Добавить в цитаты Настройки чтения

Страница 141 из 335

Как для этой атмосферы, так и для этих репрессий особенно показателен заговор Пизона, раскрытый и подавленный в 65 г., повлекший за собой резкое усиление террора и ставший в тот год главным событием в отношениях императора с сенатом и всем высшим слоем римского общества. Заговор был составлен офицерами преторианцев, предложившими Пизону стать принцепсом вместо Нерона и втянувшими в него какое-то число сенаторов и всадников, а также некоторых людей, лично близких принцепсу, как поэт Лу-кан.

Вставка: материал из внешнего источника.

/-- **`F_x(−1) = x + O(√x + εx)`**: `|Re F_x(−1) − x| ≤ √x + 2εx` for `g_x = tzTest (log x) ε`, `x > 1`,
`0 < ε ≤ 1`, `ε < (log x)/2` (sandwich `∫_{L/2}^{L} e^u ≤ F(−1) ≤ ∫_{L/2−ε}^{L+ε} e^u`). -/
theorem abs_re_fordLaplace_tzTest_neg_one_sub_le {x ε : ℝ} (hx : 1 < x) (hε : 0 < ε) (hε1 : ε ≤ 1)
    (hεL : ε < Real.log x / 2) :
    |(fordLaplace (tzTest (Real.log x) ε) (-1)).re - x| ≤ Real.sqrt x + 2 * ε * x := by
  have hx0 : 0 < x := by linarith
  set L := Real.log x with hL
  have hL0 : 0 < L := Real.log_pos hx
  have h := fordLaplace_tzTest_real_mem hL0 hε hεL 1
  simp only [Complex.ofReal_one, one_mul] at h
  obtain ⟨hlo, hhi⟩ := h
  rw [integral_exp] at hlo hhi
  have hexpL : Real.exp L = x := by rw [hL, Real.exp_log hx0]
  have hexpL2 : Real.exp (L / 2) = Real.sqrt x := by
    rw [Real.sqrt_eq_rpow, Real.rpow_def_of_pos hx0, ← hL]; ring_nf
  rw [hexpL, hexpL2] at hlo
  have hup : Real.exp (L + ε) - Real.exp (L / 2 - ε) ≤ x + 2 * ε * x := by
    have h1 : Real.exp (L + ε) = x * Real.exp ε := by rw [Real.exp_add, hexpL]
    have h2 := exp_sub_one_le_two_mul hε hε1
    have h3 := Real.exp_pos (L / 2 - ε)
    nlinarith
  have hsq := Real.sqrt_nonneg x
  rw [abs_le]; constructor <;> nlinarith
import Summits.MatrixMultiplication.MatrixMultiplication.Theorems.AbelianSTPPCensusTAStatFSplit

/-!
# T_A static certificate, range `6780 … 6833` (multi-parameter k-member tree at `τ = 2371/1000`): kernel pieces of the cells `(12, 17, 20)`, `(15, 16, 17)` (volume `4080`) at the orders `6810 … 6812`, part 1/1

Cell mm-stpp (rung F-M1), tier T_A = «beat `2.371`, the record exponent (ADVXXZ'25 / DEK+26 rounded)»; seat mm-stpp-vp-p2 (gen 7).  Root-split layout (`AbelianSTPPCensusTAStatKMemberXSplit.lean`, `…XWalk.lean`, `AbelianSTPPCensusTAStatFSplit.lean`): the (cell, order) tree(s) have
1097 nodes — beyond one `decide` — and is cut along list positions into `goIR` pieces / small subtrees / descent children of ≤ 4·10⁴ nodes each
(this file: 6 pieces, 1097 nodes; sizes from the exact twin seat twin/tastat9.py, kit j314549), assembled in `AbelianSTPPCensusTAStatFCkS4080o6810t6812.lean`.
`decide` with kernel reduction (standard axioms; no `native_decide`), `Elab.async false`.
WHAT THIS IS NOT: arithmetic on shape lists only; no statement about STPP families or `ω`.
-/

set_option linter.dupNamespace false
set_option autoImplicit false
set_option Elab.async false

namespace Summit.MatrixMultiplication.MatrixMultiplication.Theorems.TAStatF

open ShapeCert (gainOf2371j)
open TECert (vol)

set_option maxHeartbeats 0 in
/-- the root of `(12, 17, 20)` bucket `70` at order `6810` (109 nodes) [original] -/
theorem s4080o6810x0b70r : TAStatKM.rootKX tb m2l gainOf2371j (rowOf 4080) (xrowOf 4080) (gainOf2371j 4080) 784 4080 1519 12 204 6810 kmax 70 69 = true := by decide +kernel

set_option maxHeartbeats 0 in
/-- the root of `(15, 16, 17)` bucket `70` at order `6810` (110 nodes) [original] -/
theorem s4080o6810x1b70r : TAStatKM.rootKX tb m2l gainOf2371j (rowOf 4080) (xrowOf 4080) (gainOf2371j 4080) 767 4080 1486 15 240 6810 kmax 70 70 = true := by decide +kernel

set_option maxHeartbeats 0 in
/-- the root of `(12, 17, 20)` bucket `70` at order `6811` (198 nodes) [original] -/
theorem s4080o6811x0b70r : TAStatKM.rootKX tb m2l gainOf2371j (rowOf 4080) (xrowOf 4080) (gainOf2371j 4080) 784 4080 1519 12 204 6811 kmax 70 69 = true := by decide +kernel

set_option maxHeartbeats 0 in
/-- the root of `(15, 16, 17)` bucket `70` at order `6811` (199 nodes) [original] -/
theorem s4080o6811x1b70r : TAStatKM.rootKX tb m2l gainOf2371j (rowOf 4080) (xrowOf 4080) (gainOf2371j 4080) 767 4080 1486 15 240 6811 kmax 70 70 = true := by decide +kernel

set_option maxHeartbeats 0 in
/-- the root of `(12, 17, 20)` bucket `70` at order `6812` (240 nodes) [original] -/
theorem s4080o6812x0b70r : TAStatKM.rootKX tb m2l gainOf2371j (rowOf 4080) (xrowOf 4080) (gainOf2371j 4080) 784 4080 1519 12 204 6812 kmax 70 69 = true := by decide +kernel

set_option maxHeartbeats 0 in
/-- the root of `(15, 16, 17)` bucket `70` at order `6812` (241 nodes) [original] -/
theorem s4080o6812x1b70r : TAStatKM.rootKX tb m2l gainOf2371j (rowOf 4080) (xrowOf 4080) (gainOf2371j 4080) 767 4080 1486 15 240 6812 kmax 70 70 = true := by decide +kernel

end Summit.MatrixMultiplication.MatrixMultiplication.Theorems.TAStatF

Большинство сенаторов и магистратов, репрессированных впоследствии в связи с заговором, как Петроний, автор «Сатирикона», скорее всего отношения к нему не имели. Наиболее показательна фигура самого Луция Кальпурния Пизона. То был совершенно нероновский человек — приятель императора, участник его оргий, певец и актер-любитель, виртуоз игры в шашки; в то же время — человек родовитый, обходительный, популярный, многим оказывавший помощь, денежную и судебную. Ни его согласие возглавить заговор, ни (за незначительным исключением) дальнейшее поведение заговорщиков не указывают на наличие у них серьезной политической программы и продуманной тактики. Заговор был не столько альтернативой той атмосфере, что создавал Нерон, сколько ее порождением, свидетельством ее универсального распространения в высших слоях римского общества.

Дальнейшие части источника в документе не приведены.